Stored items
------------------------------------------------
import Literature.Probability.LatticeModels.InterfaceSLEFrontier
import Literature.Probability.RandomPlanarGeometry.SpinObservableShortTime
import HarnessLib

/-!
# Critical Ising interfaces and SLE₃: F2 from the observable's cylinder identity

Topic `Literature/Probability/LatticeModels` (family `crit-ising`). Seventh file of the
decomposition of **crit-ising.S17, spin half** — Chelkak–Duminil-Copin–Hongler–Kemppainen–
Smirnov, *Convergence of Ising interfaces to Schramm's SLE curves*, C. R. Math. Acad. Sci.
Paris 352 (2014) 157–161 (arXiv:1312.0533), Theorem 1; corrected transcription
`convergesInLawToSLE_three_isingInterface_zd` (`InterfaceSLEProofs.lean`), identification half
F2 = `isSLELaw_three_of_subseqLimit_spinInterface` (CDHKS §3: every subsequential weak limit of
the critical spin-Ising interface laws is the chordal SLE₃ law).

Here F2 is reduced — by theorems only, no named fact is introduced — to the statement that the
printed proof of CDHKS §3 establishes before its last paragraph, in the monotone-class form in
which it is inherited from the lattice (the spin analogue of the FK half's layer-5 fact
`exists_cylinderObservableIdentity_fkInterface`, `FKIsingNaturalMartingale.lean`): for every
subsequential limit `ν` there are a chordal uniformizing map `φ` and a *regular version* `W` of
the driving process on the curve space — strongly measurable coordinates, continuous paths,
`W_0 = 0`, running supremum in `L³` on every `[0, t]` (CDHKS Thm. 3 = Kemppainen–Smirnov 2017,
Thm. 1.5 with Cor. 1.7: "the driving process `W_t` … is Hölder continuous",
"`sup_δ E[exp(ε|W^δ_t|/√t)] < ∞`"), `ν`-a.e. Loewner-describing the limit curve
(`IsLoewnerDescribed`) — such that for every `y > 0` the time-limited spin observable
`N^y = Loewner.spinObservableProcess W y` of `RandomPlanarGeometry/SpinObservableShortTime.lean`
(the continuous branch of `((iy)² g_t'(iy)/(g_t(iy) - W_t)²)^{1/2}`, `t ≤ y²/9`, i.e. `iy · M_t`
for CDHKS's `M_t(z) = (∂_z[-G_t(w(z))⁻¹])^{1/2}` read at `w = iy`) satisfies the **cylinder
identity**

  `∫ (N^y_t(c) - N^y_s(c)) ψ(W c (S 0), …, W c (S (n-1))) dν(c) = 0`

for all `s ≤ t`, all finite families of times `S ≤ s` and all continuous `|ψ| ≤ 1` — CDHKS §3:
"for any `z ∈ Ω`, the process `M_t(z)`, `t ≤ T(z)`, … is a martingale with respect to the
filtration `(𝓕_t)_{t ≥ 0}` generated by `W_t`". PROVED here:

* `isSLELaw_three_of_subseqLimit_spinInterface_of_cylinderIdentity` — F2 from that statement,
  along CDHKS's printed line: the tree's `Loewner.martingale_driver_of_spinCylinderIdentity`
  (cylinder identity ⟹ natural martingales by the monotone-class theorem ⟹ stopped spin
  observable martingales by optional stopping at CDHKS's `τ(z)` ⟹ **`W_t` and `W_t² - 3t` are
  martingales** in the natural filtration of `W`, by the far-field expansion (5), exchanging
  expansion and conditional expectation thanks to the `L³` bound), then `W/√3` is a continuous
  local martingale with `⟨W/√3⟩_t = t`
  (`isLocalMartingale_and_hasQuadraticVariation_of_martingales`) and the unconditional criterion
  `isSLELaw_of_isLocalMartingale_driving_of_lt_four` (Lévy's characterisation, the SLE₃ trace
  and its transience are theorems of the tree) identifies `ν`;
* `convergesInLawToSLE_three_isingInterface_zd_of_traversalBound_of_cylinderIdentity` — hence the
  corrected CDHKS Theorem 1 from the traversal bound (C1) `spinInterface_traversalBound` and the
  cylinder-identity statement.

**Review note (D-0026, 2026-08-15).** An earlier version of this file routed both results
through the named fact (M) `exists_drivingMartingales_of_subseqLimit_spinInterface` ("every
subsequential limit carries a driving process `W` with `W_t`, `W_t² - 3t` martingales",
CDHKS Thm. 3 and §3), proving (M) from the cylinder identity. The review found that fact to be
a decomposition slice of F2 — F2 minus the last sentence of its printed proof (Lévy's theorem),
carrying the same unvendored inputs (Kemppainen–Smirnov 2017, Thm. 1.5; Chelkak–Smirnov 2012,
Thms 1.2, 5.6) — and merges it back into F2's proof obligation: this file no longer routes
through it, the two martingales appearing only as an intermediate step inside the proof below.

What the cylinder-identity statement still packages are exactly the two lattice inputs of the
printed proof and nothing else: (J) the convergence in law of the capacity driving processes of
the discrete interfaces to `W` along the subsequence, with the regularity of the limit
(Kemppainen–Smirnov 2017, Thm. 1.5, Cor. 1.7, from CDHKS Thm. 4/Rem. 4 = (C1)); (D) the discrete
fermionic observable martingale of the slit domains and its convergence "uniformly over all
possible domains" (Chelkak–Smirnov 2012, Thms 1.2, 5.6; CDHKS §3). The analytic passage from
(J) + (D) to the cylinder identity is the tree's PROVED
`Loewner.integral_cylinder_eq_zero_of_discreteMartingales` (`ObservableDiscretePassage.lean`),
specialised to `N^y` in `RandomPlanarGeometry/SpinObservableLimitPassage.lean`; the moment
clause is removed altogether in `InterfaceSLELocal.lean` (localisation instead of CDHKS's
exchange of expansion and conditional expectation).

## References

* D. Chelkak, H. Duminil-Copin, C. Hongler, A. Kemppainen, S. Smirnov, *Convergence of Ising
  interfaces to Schramm's SLE curves*, C. R. Math. Acad. Sci. Paris 352 (2014) 157–161
  (arXiv:1312.0533): Thm. 1, Thm. 3, §3 (p. 7: "both coefficients `W_t` and `W_t² - 3t` are
  martingales. As `W_t` is almost surely continuous, Lévy's theorem implies that
  `W_t = √3 B_t`").
* A. Kemppainen, S. Smirnov, *Random curves, scaling limits and Loewner evolutions*, Ann. Probab.
  45 (2017) 698–779, Thm. 1.5, Cor. 1.7, Prop. 3.8.
* D. Chelkak, S. Smirnov, *Universality in the 2D Ising model and conformal invariance of
  fermionic observables*, Invent. Math. 189 (2012) 515–580, Thms 1.2, 5.6.
-/

noncomputable section

open MeasureTheory Filter Topology
open UpperHalfPlane (upperHalfPlaneSet)
open scoped NNReal BoundedContinuousFunction
open Literature.Probability.LatticeModels Literature.Probability.Percolation
open Literature.Probability.RandomPlanarGeometry (CurveClass DobrushinDomain ConformalEquiv)
open Literature.Probability.RandomPlanarGeometry.Loewner (spinObservableProcess)

namespace Literature.Probability.LatticeModels

/-! ### F2 and the corrected CDHKS Theorem 1 from the cylinder identity -/

/-- **F2 from CDHKS's observable martingale in cylinder form.** Suppose that for every
Dobrushin domain `(D; a, b)`, admissible discretisations `E`, interface-selection rules `sel`,
meshes `u n → 0⁺` and every probability measure `ν` on the curve space to which the critical
spin-Ising interface laws `spinInterfaceLaw D E sel (u n)` converge weakly, there are a chordal
uniformizing map `φ : ℍ → D` and a process `W : CurveClass ℂ → ([0, ∞) → ℝ)` with strongly
measurable coordinates, continuous paths, `W_0 = 0`, running supremum on each `[0, t]` a.s.
dominated by a nonnegative `M ∈ L³(ν)` (CDHKS Thm. 3 = Kemppainen–Smirnov 2017, Thm. 1.5,
Cor. 1.7: Hölder driving process with finite exponential moments), `ν`-a.e. Loewner-describing
the curve through `φ` (`IsLoewnerDescribed`), and such that for every `y > 0` the time-limited
spin observable `N^y = Loewner.spinObservableProcess W y` satisfies the cylinder identity
`∫ (N^y_t - N^y_s) ψ(W_{S_0}, …, W_{S_{n-1}}) dν = 0` for all `s ≤ t`, `S ≤ s`, continuous
`|ψ| ≤ 1` (CDHKS §3: "`M_t(z)`, `t ≤ T(z)`, … is a martingale with respect to the filtration
generated by `W_t`", in monotone-class form). Then every subsequential weak limit of the
critical spin-Ising interface laws is the chordal SLE₃ law of `(D; a, b)`
(`isSLELaw_three_of_subseqLimit_spinInterface`). Proof, along the printed line of CDHKS §3:
`W_t` and `W_t² - 3t` are martingales in the natural filtration of `W`
(`Loewner.martingale_driver_of_spinCylinderIdentity`: optional stopping at `τ(z)`, expansion
(5), exchange of expansion and conditional expectation by the `L³` bound), so `W/√3` is a
continuous local martingale with quadratic variation `t`
(`isLocalMartingale_and_hasQuadraticVariation_of_martingales`), and
`isSLELaw_of_isLocalMartingale_driving_of_lt_four` ("Lévy's theorem implies that
`W_t = √3 B_t`"; the SLE₃ trace and its transience being theorems of the tree) identifies `ν`.
PROVED. [cite: CDHKSCRAS2014, Thm. 3 and §3 (proof of Thm. 1)] -/
theorem isSLELaw_three_of_subseqLimit_spinInterface_of_cylinderIdentity
    (h : ∀ (D : DobrushinDomain) (E : ℝ → DiscreteDobrushin) (_hE : IsDiscretisation D E)
      (sel : ℝ → SpinConfig (Site 2) → List (Sym2 (Site 2)))
      (_hsel : ∀ δ, IsInterfaceSelection (E δ) (sel δ))
      (u : ℕ → ℝ) (_hu : Tendsto u atTop (𝓝[>] 0))
      (ν : Measure (CurveClass ℂ)) [IsProbabilityMeasure ν],
      (∀ f : CurveClass ℂ →ᵇ ℝ,
        Tendsto (fun n => ∫ c, f c ∂spinInterfaceLaw D E sel (u n)) atTop (𝓝 (∫ c, f c ∂ν))) →
      ∃ (φ : ConformalEquiv upperHalfPlaneSet D.carrier) (W : CurveClass ℂ → ℝ≥0 → ℝ),
        D.IsChordalUniformizing φ ∧
        (∀ t, StronglyMeasurable (fun c ↦ W c t)) ∧ (∀ c, Continuous (W c)) ∧ (∀ c, W c 0 = 0) ∧
        (∀ t : ℝ≥0, ∃ M : CurveClass ℂ → ℝ, MemLp M 3 ν ∧ (∀ c, 0 ≤ M c) ∧
          ∀ᵐ c ∂ν, ∀ r, r ≤ t → |W c r| ≤ M c) ∧
        (∀ᵐ c ∂ν, RandomPlanarGeometry.IsLoewnerDescribed φ c (W c)) ∧
        ∀ y : ℝ, 0 < y → ∀ s t : ℝ≥0, s ≤ t → ∀ (n : ℕ) (S : Fin n → ℝ≥0), (∀ k, S k ≤ s) →
          ∀ ψ : (Fin n → ℝ) → ℝ, Continuous ψ → (∀ v, |ψ v| ≤ 1) →
            ∫ c, (spinObservableProcess (fun t c ↦ W c t) y t c -
                spinObservableProcess (fun t c ↦ W c t) y s c) *
              (ψ (fun k ↦ W c (S k)) : ℂ) ∂ν = 0) :
    isSLELaw_three_of_subseqLimit_spinInterface := by
  intro D E hE sel hsel u hu ν hν hlim
  obtain ⟨φ, W, hφ, hW, hWc, hW0, hmom, hdesc, hcyl⟩ := h D E hE sel hsel u hu ν hlim
  -- CDHKS §3: "both coefficients `W_t` and `W_t² - 3t` are martingales"
  obtain ⟨hM₁, hM₂⟩ :=
    RandomPlanarGeometry.Loewner.martingale_driver_of_spinCylinderIdentity
      (W := fun t c ↦ W c t) (P := ν) hW hWc hW0 hmom hcyl
  -- "As `W_t` is almost surely continuous, Lévy's theorem implies that `W_t = √3 B_t`"
  obtain ⟨hloc, hQ⟩ := isLocalMartingale_and_hasQuadraticVariation_of_martingales hM₁ hM₂
  have hsq : Real.sqrt ((3 : ℝ≥0) : ℝ) = Real.sqrt 3 := by norm_num
  refine RandomPlanarGeometry.isSLELaw_of_isLocalMartingale_driving_of_lt_four zero_lt_three
    (by norm_num) hφ (fun t ↦ (hW t).measurable) (ae_of_all _ hW0) (ae_of_all _ hWc)
    (𝓕 := Filtration.natural (fun t c ↦ W c t) hW) ?_ ?_ ?_
  · simpa only [hsq] using hloc
  · simpa only [hsq] using hQ
  · filter_upwards [hdesc] with c hc
    obtain ⟨-, γ, hγ, c', hc', hI⟩ := hc
    exact ⟨γ, hγ, c', hc', hI⟩

/-- **CDHKS Theorem 1 (corrected transcription) from (C1) and the cylinder identity.**
Convergence in law of the critical spin-Ising Dobrushin interfaces to chordal SLE₃,
`convergesInLawToSLE_three_isingInterface_zd`, follows from the traversal bound (C1)
`spinInterface_traversalBound` (CDHKS §2) and the cylinder-identity statement above (CDHKS Thm. 3
and §3 before its last paragraph), everything else — tightness, Prokhorov, uniqueness in law
of chordal SLE, Lévy, the Rohde–Schramm theorems at `κ = 3`, and the passage observable
martingale ⟹ driving martingales — being theorems of the tree. PROVED.
[cite: CDHKSCRAS2014, Thm. 1, §§2–3] -/
theorem convergesInLawToSLE_three_isingInterface_zd_of_traversalBound_of_cylinderIdentity
    (h1 : spinInterface_traversalBound)
    (h : ∀ (D : DobrushinDomain) (E : ℝ → DiscreteDobrushin) (_hE : IsDiscretisation D E)
      (sel : ℝ → SpinConfig (Site 2) → List (Sym2 (Site 2)))
      (_hsel : ∀ δ, IsInterfaceSelection (E δ) (sel δ))
      (u : ℕ → ℝ) (_hu : Tendsto u atTop (𝓝[>] 0))
      (ν : Measure (CurveClass ℂ)) [IsProbabilityMeasure ν],
      (∀ f : CurveClass ℂ →ᵇ ℝ,
        Tendsto (fun n => ∫ c, f c ∂spinInterfaceLaw D E sel (u n)) atTop (𝓝 (∫ c, f c ∂ν))) →
      ∃ (φ : ConformalEquiv upperHalfPlaneSet D.carrier) (W : CurveClass ℂ → ℝ≥0 → ℝ),
        D.IsChordalUniformizing φ ∧
        (∀ t, StronglyMeasurable (fun c ↦ W c t)) ∧ (∀ c, Continuous (W c)) ∧ (∀ c, W c 0 = 0) ∧
        (∀ t : ℝ≥0, ∃ M : CurveClass ℂ → ℝ, MemLp M 3 ν ∧ (∀ c, 0 ≤ M c) ∧
          ∀ᵐ c ∂ν, ∀ r, r ≤ t → |W c r| ≤ M c) ∧
        (∀ᵐ c ∂ν, RandomPlanarGeometry.IsLoewnerDescribed φ c (W c)) ∧
        ∀ y : ℝ, 0 < y → ∀ s t : ℝ≥0, s ≤ t → ∀ (n : ℕ) (S : Fin n → ℝ≥0), (∀ k, S k ≤ s) →
          ∀ ψ : (Fin n → ℝ) → ℝ, Continuous ψ → (∀ v, |ψ v| ≤ 1) →
            ∫ c, (spinObservableProcess (fun t c ↦ W c t) y t c -
                spinObservableProcess (fun t c ↦ W c t) y s c) *
              (ψ (fun k ↦ W c (S k)) : ℂ) ∂ν = 0) :
    convergesInLawToSLE_three_isingInterface_zd :=
  convergesInLawToSLE_three_isingInterface_zd_of_traversalBound' h1
    (isSLELaw_three_of_subseqLimit_spinInterface_of_cylinderIdentity h)

end Literature.Probability.LatticeModels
------------------------------------------------
» **What to work on**: Could you restate, word for word, the lines above from the one with "the discrete interfaces" to the one with "exchange of expansion and conditional expectation).", both included?

» **Final answer**:
the discrete interfaces to `W` along the subsequence, with the regularity of the limit
(Kemppainen–Smirnov 2017, Thm. 1.5, Cor. 1.7, from CDHKS Thm. 4/Rem. 4 = (C1)); (D) the discrete
fermionic observable martingale of the slit domains and its convergence "uniformly over all
possible domains" (Chelkak–Smirnov 2012, Thms 1.2, 5.6; CDHKS §3). The analytic passage from
(J) + (D) to the cylinder identity is the tree's PROVED
`Loewner.integral_cylinder_eq_zero_of_discreteMartingales` (`ObservableDiscretePassage.lean`),
specialised to `N^y` in `RandomPlanarGeometry/SpinObservableLimitPassage.lean`; the moment
clause is removed altogether in `InterfaceSLELocal.lean` (localisation instead of CDHKS's
exchange of expansion and conditional expectation).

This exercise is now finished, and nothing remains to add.